Smart Business, Social Business

Michael Brito’s Smart Business, Social Business is a great how-to source for converting a business into an interactive social media environment. He emphasizes that a brand cannot become social without the internal business, itself, first evolving to become social. This involves breaking down barriers between different sectors of the business, which he calls “organizational silos,” and fundamentally changing the culture of the organization.

In brief, this happens through a concentrated effort to implement “organizational models, culture, internal communications, collaboration, governance, training, employee activation, global and technology expansion, team dynamics, and measurement philosophy” that situate social media as a prominent component of marketing strategy. Brito goes into great detail to describe the changes that need to be made in each of these areas.

He also shares a variety of social media tracking and measurement tools so that his advice is truly actionable. Brito emphasizes the need to integrate the best tools for the particular organization, basing this on factors such as the current software systems in use, IT capacity, and the need for company growth, or scalability. A whole chapter of Brito’s book is devoted to different technologies available, from social business collaboration tools such as Jive and Microsoft SharePoint to social listening tools such as Radian6 and Sprinklr.
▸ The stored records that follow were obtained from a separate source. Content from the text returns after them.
/-- ★★★ **SOUNDNESS OF THE CENTRED SLOPE LEAF.**  If `slopeCheckC c w Lc Ln Gs = true` (`Lc ++ Ln` duplicate-free) then for every `U` with entries in the
box and `‖U − 1‖ ≤ 1/4`, every shuffle `ξ₀` in the box with `‖ξ₀‖ ≤ 1/4` and every `ξ`:
`|Σ_{b ∈ (Lc++Ln).toFinset} segG (deriv W₄₅) (latPt U hexFrame b + U(hcpShift + ξ₀)) (U(ξ − ξ₀)) 0| ≤ (Gs/SC)·‖U(ξ − ξ₀)‖` — the `hG` input of
`…HomConvexSegmentW45.hcpShifted_floor_W45`, verbatim the conclusion of `…HomCurvLeaf.slope_bound_of_slopeCheck2`. [folklore chaining] -/
theorem slope_bound_of_slopeCheckC {c w : (Fin 3 × Fin 3) ⊕ Fin 3 → ℤ} {Lc Ln : List (Fin 3 → ℤ)} (hL : (Lc ++ Ln).Nodup) {Gs : ℤ}
    (h : slopeCheckC c w Lc Ln Gs = true) (U : E3 →L[ℝ] E3) (hU : ‖U - 1‖ ≤ 1 / 4)
    (hbox : ∀ ab : Fin 3 × Fin 3, |(U (EuclideanSpace.single ab.2 (1 : ℝ))) ab.1 - (c (Sum.inl ab) : ℝ) / SC| ≤ (w (Sum.inl ab) : ℝ) / SC)
    (ξ₀ : E3) (hξ₀ : ∀ i : Fin 3, |ξ₀ i - (c (Sum.inr i) : ℝ) / SC| ≤ (w (Sum.inr i) : ℝ) / SC) (hn₀ : ‖ξ₀‖ ≤ 1 / 4) (ξ : E3) :
    |∑ b ∈ (Lc ++ Ln).toFinset, segG (deriv (effPot w₄₅ ω₄ (3 / 400))) (latPt U hexFrame b + U (hcpShift + ξ₀)) (U (ξ - ξ₀)) 0| ≤
      (Gs : ℝ) / SC * ‖U (ξ - ξ₀)‖ := by
  classical
  have hS : (0 : ℝ) < SC := by norm_num [SC]
  unfold slopeCheckC at h
  simp only [Bool.and_eq_true, List.all_eq_true, decide_eq_true_eq] at h
  obtain ⟨⟨hcen, hnai⟩, hsum⟩ := h
  obtain ⟨hLc, hLn, hdisj⟩ := List.nodup_append.1 hL
  have hdisj' : List.Disjoint Lc Ln := fun a ha hb => hdisj a ha a hb rfl
  set Δ : E3 := U (ξ - ξ₀) with hΔ
  set cb : (Fin 3 → ℤ) → E3 := fun b => latPt U hexFrame b + U (hcpShift + ξ₀) with hcb
  set βT : ℝ → ℝ := fun r => deriv (effPot w₄₅ ω₄ (3 / 400)) r / r with hβT
  set αT : ℝ → ℝ := fun r => (deriv (deriv (effPot w₄₅ ω₄ (3 / 400))) r - deriv (effPot w₄₅ ω₄ (3 / 400)) r / r) / r ^ 2 with hαT
  -- each summand is `βT‖c_b‖·⟪c_b, Δ⟫`
  have hsummand : ∀ b ∈ (Lc ++ Ln).toFinset, segG (deriv (effPot w₄₅ ω₄ (3 / 400))) (cb b) Δ 0 = βT ‖cb b‖ * ⟪cb b, Δ⟫ := by
    intro b _; rw [segG_zero_eq]
  rw [Finset.sum_congr rfl hsummand, List.toFinset_append, Finset.sum_union (List.disjoint_toFinset_iff_disjoint.2 hdisj')]
  -- NAIVE part
  have hCn : ∀ (b : Fin 3 → ℤ) (a : Fin 3), FI.mem (cb b a) (vecB (boxE c w) (shufFI c w) b a) :=
    fun b a => mem_vecB U ξ₀ (fun ab => mem_entryFI (hbox ab)) (fun i => mem_shufFI (hξ₀ i)) b a
  have hQn : ∀ b : Fin 3 → ℤ, FI.mem (‖cb b‖ ^ 2) (dot3 (vecB (boxE c w) (shufFI c w) b) (vecB (boxE c w) (shufFI c w) b)) := by
    intro b; rw [← real_inner_self_eq_norm_sq]; exact mem_dot3 (hCn b) (hCn b)
  have hρpos : ∀ b : Fin 3 → ℤ, 0 < ‖cb b‖ := fun b => lt_trans (by norm_num) (norm_shifted_gt hU hn₀ b)
  have hβn : ∀ b ∈ Ln, FI.mem (βT ‖cb b‖) ((naiveK c w b).getD (FI.ofInt 0, FI.ofInt 0)).2 := by
    intro b hb
    obtain ⟨AB, hAB⟩ := Option.isSome_iff_exists.1 (hnai b hb)
    have := mem_coeffFI2_beta (hρpos b) (hQn b) hAB
    have e : naiveK c w b = some AB := hAB
    rw [e]; simpa using this
  have hNai : |∑ b ∈ Ln.toFinset, βT ‖cb b‖ * ⟪cb b, Δ⟫| ≤ (naiS c w Ln : ℝ) / SC * ‖Δ‖ := by
    have hre : ∑ b ∈ Ln.toFinset, βT ‖cb b‖ * ⟪cb b, Δ⟫ = ∑ i, (∑ b ∈ Ln.toFinset, βT ‖cb b‖ * cb b i) * Δ i := by
      calc ∑ b ∈ Ln.toFinset, βT ‖cb b‖ * ⟪cb b, Δ⟫ = ∑ b ∈ Ln.toFinset, ∑ i, βT ‖cb b‖ * cb b i * Δ i := by
            refine Finset.sum_congr rfl fun b _ => ?_
            rw [inner_eq_sum3, Finset.mul_sum]
            exact Finset.sum_congr rfl fun i _ => by ring
        _ = ∑ i, ∑ b ∈ Ln.toFinset, βT ‖cb b‖ * cb b i * Δ i := Finset.sum_comm
        _ = ∑ i, (∑ b ∈ Ln.toFinset, βT ‖cb b‖ * cb b i) * Δ i := Finset.sum_congr rfl fun i _ => by rw [Finset.sum_mul]
    rw [hre]
    refine abs_sum_mul_le_sqrtHi _ Δ (fun i => (Gnarr c w Ln i).absHi) fun i => ?_
    exact FI.abs_le_absHi (mem_accFI Ln hLn fun b hb => FI.mem_mul (hβn b hb) (hCn b i))
  -- CENTRED part: per-label expansions
  have hlf := fun b (hb : b ∈ Lc) => label_slope2 (hcen b hb) U hbox ξ₀ hξ₀ Δ
  set pc : (Fin 3 → ℤ) → E3 := fun b => cenPt c b with hpc
  -- (i) centre term
  have hG0 : |∑ b ∈ Lc.toFinset, βT ‖pc b‖ * ⟪pc b, Δ⟫| ≤ (g0S c Lc : ℝ) / SC * ‖Δ‖ := by
    have hre : ∑ b ∈ Lc.toFinset, βT ‖pc b‖ * ⟪pc b, Δ⟫ = ∑ i, (∑ b ∈ Lc.toFinset, βT ‖pc b‖ * pc b i) * Δ i := by
      calc ∑ b ∈ Lc.toFinset, βT ‖pc b‖ * ⟪pc b, Δ⟫ = ∑ b ∈ Lc.toFinset, ∑ i, βT ‖pc b‖ * pc b i * Δ i := by
            refine Finset.sum_congr rfl fun b _ => ?_
            rw [inner_eq_sum3, Finset.mul_sum]
            exact Finset.sum_congr rfl fun i _ => by ring
        _ = ∑ i, ∑ b ∈ Lc.toFinset, βT ‖pc b‖ * pc b i * Δ i := Finset.sum_comm
        _ = ∑ i, (∑ b ∈ Lc.toFinset, βT ‖pc b‖ * pc b i) * Δ i := Finset.sum_congr rfl fun i _ => by rw [Finset.sum_mul]
    rw [hre]
    refine abs_sum_mul_le_sqrtHi _ Δ (fun i => (G0arr c Lc i).absHi) fun i => ?_
    exact FI.abs_le_absHi (mem_accFI Lc hLc fun b hb => FI.mem_mul (hlf b hb).2.1 (mem_cenVec c b i))
  -- (ii) first-order term
  set X : Fin 3 → ℝ := fun i => ∑ b ∈ Lc.toFinset, ∑ k, (cb b - pc b) k * H0r (αT ‖pc b‖) (βT ‖pc b‖) (pc b) k i with hX
  have hlin_eq : ∑ b ∈ Lc.toFinset, (αT ‖pc b‖ * ⟪pc b, cb b - pc b⟫ * ⟪pc b, Δ⟫ + βT ‖pc b‖ * ⟪cb b - pc b, Δ⟫) = ∑ i, X i * Δ i := by
    rw [Finset.sum_congr rfl fun b _ => linSlope_eq (pc b) (cb b - pc b) Δ (αT ‖pc b‖) (βT ‖pc b‖), Finset.sum_comm]
    refine Finset.sum_congr rfl fun i _ => ?_
    rw [hX, Finset.sum_mul]
  have hXb : ∀ i, |X i| * SC ≤ (Vvec c w Lc i : ℝ) := by
    intro i
    have hd : ∀ (b : Fin 3 → ℤ) (k : Fin 3), (cb b - pc b) k =
        ∑ l : Fin 3, ((U (EuclideanSpace.single l (1 : ℝ))) k - (c (Sum.inl (k, l)) : ℝ) / SC) * wPt c b l + (U (ξ₀ - cenShuf c)) k :=
      fun b k => dVec_formula c U ξ₀ b k
    have hre : X i = ∑ k, ∑ l, ((U (EuclideanSpace.single l (1 : ℝ))) k - (c (Sum.inl (k, l)) : ℝ) / SC) *
        (∑ b ∈ Lc.toFinset, wPt c b l * H0r (αT ‖pc b‖) (βT ‖pc b‖) (pc b) k i) +
        ∑ k, (U (ξ₀ - cenShuf c)) k * ∑ b ∈ Lc.toFinset, H0r (αT ‖pc b‖) (βT ‖pc b‖) (pc b) k i := by
      rw [hX]
      simp only []
      rw [Finset.sum_congr rfl fun b _ => Finset.sum_congr rfl fun k _ => by rw [hd b k]]
      exact pert_rearrange Lc.toFinset (fun k l => (U (EuclideanSpace.single l (1 : ℝ))) k - (c (Sum.inl (k, l)) : ℝ) / SC)
        (fun k => (U (ξ₀ - cenShuf c)) k) (fun b l => wPt c b l) (fun b k => H0r (αT ‖pc b‖) (βT ‖pc b‖) (pc b) k i)
    have hM : ∀ k l, FI.mem (∑ b ∈ Lc.toFinset, wPt c b l * H0r (αT ‖pc b‖) (βT ‖pc b‖) (pc b) k i) (Marr c Lc k l i) := by
      intro k l
      refine mem_accFI Lc hLc fun b hb => ?_
      rw [mul_comm]
      exact FI.mem_mul (mem_H0arr (hlf b hb).1 (hlf b hb).2.1 k i) (mem_wVec c b l)
    have hN : ∀ k, FI.mem (∑ b ∈ Lc.toFinset, H0r (αT ‖pc b‖) (βT ‖pc b‖) (pc b) k i) (Narr c Lc k i) := by
      intro k
      exact mem_accFI Lc hLc fun b hb => mem_H0arr (hlf b hb).1 (hlf b hb).2.1 k i
    have habs := pert_abs_le (fun k l => (U (EuclideanSpace.single l (1 : ℝ))) k - (c (Sum.inl (k, l)) : ℝ) / SC)
      (fun k l => ∑ b ∈ Lc.toFinset, wPt c b l * H0r (αT ‖pc b‖) (βT ‖pc b‖) (pc b) k i) (fun k l => (w (Sum.inl (k, l)) : ℝ) / SC)
      (fun k l => ((Marr c Lc k l i).absHi : ℝ) / SC) (fun k => (U (ξ₀ - cenShuf c)) k)
      (fun k => ∑ b ∈ Lc.toFinset, H0r (αT ‖pc b‖) (βT ‖pc b‖) (pc b) k i)
      (fun k => (uBound c w k : ℝ) / SC) (fun k => ((Narr c Lc k i).absHi : ℝ) / SC)
      (fun k l => hbox (k, l)) (fun k l => by rw [le_div_iff₀ hS]; exact FI.abs_le_absHi (hM k l))
      (fun k => by rw [le_div_iff₀ hS]; exact abs_shift_le U hbox ξ₀ hξ₀ k) (fun k => by rw [le_div_iff₀ hS]; exact FI.abs_le_absHi (hN k))
    rw [← hre] at habs
    have hsum' : (∑ k : Fin 3, ∑ l : Fin 3, (w (Sum.inl (k, l)) : ℝ) / SC * (((Marr c Lc k l i).absHi : ℝ) / SC) +
        ∑ k : Fin 3, (uBound c w k : ℝ) / SC * (((Narr c Lc k i).absHi : ℝ) / SC)) * SC =
        ((∑ k : Fin 3, ∑ l : Fin 3, w (Sum.inl (k, l)) * (Marr c Lc k l i).absHi + ∑ k : Fin 3, uBound c w k * (Narr c Lc k i).absHi : ℤ) : ℝ) / SC := by
      push_cast
      rw [eq_div_iff hS.ne']
      simp only [add_mul, Finset.sum_mul]
      congr 1
      · refine Finset.sum_congr rfl fun k _ => Finset.sum_congr rfl fun l _ => ?_
        field_simp
      · refine Finset.sum_congr rfl fun k _ => ?_
        field_simp
    have hcd := div_le_cdiv (a := ∑ k : Fin 3, ∑ l : Fin 3, w (Sum.inl (k, l)) * (Marr c Lc k l i).absHi +
      ∑ k : Fin 3, uBound c w k * (Narr c Lc k i).absHi) (b := (SC : ℤ)) (by exact_mod_cast hS)
    calc |X i| * SC ≤ _ := mul_le_mul_of_nonneg_right habs hS.le
      _ = _ := hsum'
      _ ≤ (Vvec c w Lc i : ℝ) := by rw [Vvec]; exact_mod_cast hcd
  have hLin : |∑ i, X i * Δ i| ≤ (linS c w Lc : ℝ) / SC * ‖Δ‖ := abs_sum_mul_le_sqrtHi X Δ (fun i => Vvec c w Lc i) hXb
  -- (iii) remainders
  have hRem : |∑ b ∈ Lc.toFinset, (βT ‖cb b‖ * ⟪cb b, Δ⟫ - βT ‖pc b‖ * ⟪pc b, Δ⟫ -
      (αT ‖pc b‖ * ⟪pc b, cb b - pc b⟫ * ⟪pc b, Δ⟫ + βT ‖pc b‖ * ⟪cb b - pc b, Δ⟫))| ≤ (remSl c w Lc : ℝ) / SC * ‖Δ‖ := by
    refine (Finset.abs_sum_le_sum_abs _ _).trans ?_
    have h1 : ∑ b ∈ Lc.toFinset, |βT ‖cb b‖ * ⟪cb b, Δ⟫ - βT ‖pc b‖ * ⟪pc b, Δ⟫ -
        (αT ‖pc b‖ * ⟪pc b, cb b - pc b⟫ * ⟪pc b, Δ⟫ + βT ‖pc b‖ * ⟪cb b - pc b, Δ⟫)| ≤
        ∑ b ∈ Lc.toFinset, (KSlof c w b : ℝ) / SC / 2 * ((nd2S2 c w b : ℝ) / SC) * ‖Δ‖ :=
      Finset.sum_le_sum fun b hb => (hlf b (List.mem_toFinset.1 hb)).2.2
    refine h1.trans ?_
    rw [← Finset.sum_mul]
    exact mul_le_mul_of_nonneg_right (remSl_sum_le c w hLc) (norm_nonneg _)
  -- assemble the centred part
  have hCen : |∑ b ∈ Lc.toFinset, βT ‖cb b‖ * ⟪cb b, Δ⟫| ≤ ((g0S c Lc : ℝ) / SC + (linS c w Lc : ℝ) / SC + (remSl c w Lc : ℝ) / SC) * ‖Δ‖ := by
    have hsplit : ∑ b ∈ Lc.toFinset, βT ‖cb b‖ * ⟪cb b, Δ⟫ =
        ∑ b ∈ Lc.toFinset, βT ‖pc b‖ * ⟪pc b, Δ⟫ +
        ∑ b ∈ Lc.toFinset, (αT ‖pc b‖ * ⟪pc b, cb b - pc b⟫ * ⟪pc b, Δ⟫ + βT ‖pc b‖ * ⟪cb b - pc b, Δ⟫) +
        ∑ b ∈ Lc.toFinset, (βT ‖cb b‖ * ⟪cb b, Δ⟫ - βT ‖pc b‖ * ⟪pc b, Δ⟫ -
          (αT ‖pc b‖ * ⟪pc b, cb b - pc b⟫ * ⟪pc b, Δ⟫ + βT ‖pc b‖ * ⟪cb b - pc b, Δ⟫)) := by
      rw [← Finset.sum_add_distrib, ← Finset.sum_add_distrib]
      exact Finset.sum_congr rfl fun b _ => by ring
    rw [hsplit, hlin_eq]
    calc |∑ b ∈ Lc.toFinset, βT ‖pc b‖ * ⟪pc b, Δ⟫ + ∑ i, X i * Δ i +
          ∑ b ∈ Lc.toFinset, (βT ‖cb b‖ * ⟪cb b, Δ⟫ - βT ‖pc b‖ * ⟪pc b, Δ⟫ -
            (αT ‖pc b‖ * ⟪pc b, cb b - pc b⟫ * ⟪pc b, Δ⟫ + βT ‖pc b‖ * ⟪cb b - pc b, Δ⟫))|
        ≤ |∑ b ∈ Lc.toFinset, βT ‖pc b‖ * ⟪pc b, Δ⟫| + |∑ i, X i * Δ i| +
          |∑ b ∈ Lc.toFinset, (βT ‖cb b‖ * ⟪cb b, Δ⟫ - βT ‖pc b‖ * ⟪pc b, Δ⟫ -
            (αT ‖pc b‖ * ⟪pc b, cb b - pc b⟫ * ⟪pc b, Δ⟫ + βT ‖pc b‖ * ⟪cb b - pc b, Δ⟫))| := abs_add_three _ _ _
      _ ≤ (g0S c Lc : ℝ) / SC * ‖Δ‖ + (linS c w Lc : ℝ) / SC * ‖Δ‖ + (remSl c w Lc : ℝ) / SC * ‖Δ‖ := by linarith [hG0, hLin, hRem]
      _ = _ := by ring
  -- total
  have hGs : (g0S c Lc : ℝ) / SC + (linS c w Lc : ℝ) / SC + (remSl c w Lc : ℝ) / SC + (naiS c w Ln : ℝ) / SC ≤ (Gs : ℝ) / SC := by
    rw [← add_div, ← add_div, ← add_div]
    refine div_le_div_of_nonneg_right ?_ hS.le
    exact_mod_cast hsum
  have hΔ0 : 0 ≤ ‖Δ‖ := norm_nonneg _
  calc |∑ b ∈ Lc.toFinset, βT ‖cb b‖ * ⟪cb b, Δ⟫ + ∑ b ∈ Ln.toFinset, βT ‖cb b‖ * ⟪cb b, Δ⟫|
      ≤ |∑ b ∈ Lc.toFinset, βT ‖cb b‖ * ⟪cb b, Δ⟫| + |∑ b ∈ Ln.toFinset, βT ‖cb b‖ * ⟪cb b, Δ⟫| := abs_add_le _ _
    _ ≤ ((g0S c Lc : ℝ) / SC + (linS c w Lc : ℝ) / SC + (remSl c w Lc : ℝ) / SC) * ‖Δ‖ + (naiS c w Ln : ℝ) / SC * ‖Δ‖ := add_le_add hCen hNai
    _ = ((g0S c Lc : ℝ) / SC + (linS c w Lc : ℝ) / SC + (remSl c w Lc : ℝ) / SC + (naiS c w Ln : ℝ) / SC) * ‖Δ‖ := by ring
    _ ≤ (Gs : ℝ) / SC * ‖Δ‖ := mul_le_mul_of_nonneg_right hGs hΔ0
import Summits.CriticalPhenomena.PercolationContinuityZ3.Theses.PercFiniteBoxLRO
import Summits.CriticalPhenomena.PercolationContinuityZ3.Theorems.PercFiniteBoxLRORenormaliseFromLinearLROSamePCriterion
import Literature.Probability.Percolation.CriticalContinuityProofs

/-!
# Crux `PercFiniteBoxLRO.RenormaliseFromLinearLRO` (stmt-CriticalPhenomena-0857), line `registered` —
# no good boxes at criticality (registered sub-goal `stub_noGoodBoxAtPc`)

An UNCONDITIONAL consequence of the landed same-`p` criterion (`stub_sameP_criterion`, p151477): with its
`δ > 0`, for every `n ≥ 1` the good-box event `G_n` of `B(n) = [-n,n]³` (open crossing cluster + in-box
uniqueness of the clusters of coordinate spread `≥ n`) has `P_{p_c}(G_n) ≤ 1 − δ` at `p_c = p_c(ℤ³)`.
Proof: `p_c > 0` (`criticalProb_zd_pos`); if `P_{p_c}(G_n) > 1 − δ` then, `q ↦ P_q(G_n)` being continuous
(`continuous_real_goodBox`, a polynomial in `q`), some `q < p_c` still has `P_q(G_n) > 1 − δ`, so the
criterion at the SAME `q` gives `θ(q) > 0`, contradicting `θ ≡ 0` below `p_c`
(`theta_eq_zero_of_lt_criticalProb_holds`).  This is the engine of the line's composition: the remaining
open stub `stub_critBoost` (linear-scale finite-box LRO at `p_c` ⇒ a `(1−δ')`-likely good box for every
`δ'`) therefore amounts to refuting its own hypothesis, i.e. to `¬LRO_lin(p_c)`, which is the crux.

Lands `--supports stmt-CriticalPhenomena-0857` (registered sub-goal `stub_noGoodBoxAtPc`).
-/

noncomputable section

namespace Summit.CriticalPhenomena.PercolationContinuityZ3.Theorems.RenormaliseFromLinearLRO

open Literature.Probability.Percolation Literature.Probability.LatticeModels
open MeasureTheory

/-- The downward step, purely topological: in `[0,1]`, if `p ≠ 0` and a continuous `f` has `c < f p`,
then `c < f q` for some `q < p` (order topology + density of `[0,1]`). -/
theorem exists_lt_of_continuous_unitInterval {f : unitInterval → ℝ} (hf : Continuous f) {c : ℝ}
    {p : unitInterval} (hp : (0 : unitInterval) < p) (hc : c < f p) :
    ∃ q : unitInterval, q < p ∧ c < f q := by
  have hU : IsOpen {b : unitInterval | c < f b} := isOpen_lt continuous_const hf
  obtain ⟨l, hl, hsub⟩ := exists_Ioc_subset_of_mem_nhds (hU.mem_nhds hc) ⟨0, hp⟩
  obtain ⟨q, hlq, hqp⟩ := exists_between hl
  exact ⟨q, hqp, hsub ⟨hlq, hqp.le⟩⟩

/-- **No good boxes at criticality, over the named event**: with the `δ` of the same-`p` criterion,
`P_{p_c}(goodBox n) ≤ 1 − δ` for every `n ≥ 1`. -/
theorem real_goodBox_criticalProbI_le :
    ∃ δ : ℝ, 0 < δ ∧ ∀ n : ℕ, 1 ≤ n →
      (bondPercolation (zdGraph 3) (criticalProbI 3)).real (goodBox n) ≤ 1 - δ := by
  obtain ⟨δ, hδ, hcrit⟩ := sameP_criterion_goodBox
  refine ⟨δ, hδ, fun n hn => ?_⟩
  by_contra hgt
  have hgood : 1 - δ < (bondPercolation (zdGraph 3) (criticalProbI 3)).real (goodBox n) := not_le.1 hgt
  have h0lt : (0 : unitInterval) < criticalProbI 3 := by
    show (0 : ℝ) < criticalProb (zdGraph 3) (0 : Site 3)
    exact criticalProb_zd_pos 3 (by norm_num)
  obtain ⟨q, hqp, hq⟩ := exists_lt_of_continuous_unitInterval (continuous_real_goodBox n) h0lt hgood
  have hθq : 0 < theta (zdGraph 3) 0 q := hcrit q n hn hq
  have hq0 : theta (zdGraph 3) (0 : Site 3) q = 0 :=
    theta_eq_zero_of_lt_criticalProb_holds (zdGraph 3) (0 : Site 3) q hqp
  exact absurd hq0 (ne_of_gt hθq)

/-- **Registered sub-goal `stub_noGoodBoxAtPc` of crux stmt-CriticalPhenomena-0857 (line `registered`):
no good boxes at criticality, event spelled out** — there is `δ > 0` such that for every `n ≥ 1`,
`P_{p_c(ℤ³)}(G_n) ≤ 1 − δ`.  Unconditional (same-`p` criterion + continuity of the box polynomial +
`θ ≡ 0` below `p_c`).  Definitionally `real_goodBox_criticalProbI_le`. -/
theorem stub_noGoodBoxAtPc :
    ∃ δ : ℝ, 0 < δ ∧ ∀ n : ℕ, 1 ≤ n →
      (bondPercolation (zdGraph 3) (criticalProbI 3)).real {ω : BondConfig (Site 3) |
        (∃ x : Site 3, ∀ i : Fin 3,
            (∃ u : Site 3, u i = -(n : ℤ) ∧ ω ∈ openConnIn ↑(box 3 n) x u) ∧
              (∃ v : Site 3, v i = (n : ℤ) ∧ ω ∈ openConnIn ↑(box 3 n) x v)) ∧
          (∀ x y : Site 3,
            (∃ u v : Site 3, ω ∈ openConnIn ↑(box 3 n) x u ∧ ω ∈ openConnIn ↑(box 3 n) x v ∧
                ∃ i, (n : ℤ) ≤ |u i - v i|) →
              (∃ u v : Site 3, ω ∈ openConnIn ↑(box 3 n) y u ∧ ω ∈ openConnIn ↑(box 3 n) y v ∧
                  ∃ i, (n : ℤ) ≤ |u i - v i|) →
                ω ∈ openConnIn ↑(box 3 n) x y)} ≤ 1 - δ :=
  real_goodBox_criticalProbI_le

end Summit.CriticalPhenomena.PercolationContinuityZ3.Theorems.RenormaliseFromLinearLRO

end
Technology, however, is just one of the three prongs in social business development. A business also needs to establish a solid governance model so that its employees know to engage transparently, disclose affiliation with the company, engage respectfully, follow the company philosophy, and follow a variety of other guidelines that are laid out clearly for them. The organization also needs to plan how it will provide feedback on social media platforms, measure impact, and develop over time. This is the “process” prong; the third prong is “people.” Becoming a social business requires a shift in the interactions between different parts of the organization – improving communication between different parts and finding management personnel who will champion the shift to social media. The diffusion of innovations model of behavior change tells us that few will be early adopters of social media. But promoting interaction on these various Internet platforms throughout a company, and teaching employees not just what to do but how exactly to engage, can increase the rate of adoption.

Brito points to the importance of measuring influence and ROI, from both a business perspective and one of evolving social media proficiency over time. This can be challenging because there’s no standardized measurement method. Not everything in social media converts into a monetized value, and different organizations tend to use different tools to track influence, including things such as Twitter retweets, RSS subscriptions, the comment-to-post ratio, customer retention, likes, share of voice and conversational sentiment. These are just a small handful of the many ways to measure social media impact, and none are perfect, but they can be used to demonstrate the importance of social media, growth and change over time, which can be especially important for garnering and maintaining the support of management.

The book also describes how there are different types of customers that have to be treated differently. These include venting, passive, used-to-be, and collaborative customers, customer advocates, and future customers. Brito also distinguishes brand advocates from influencers – influencers have a large social media network and their own agendas, and may write about a company (not necessarily positively).

Brand advocates speak out in support of the brand simply because they love the brand and its products. A company might want to offer new products to an influencer for review, but it’s incredibly beneficial to create a system for promoting and rewarding content creation by brand advocates. This could be something such as creating a special community within the company website, or otherwise mobilizing brand advocates.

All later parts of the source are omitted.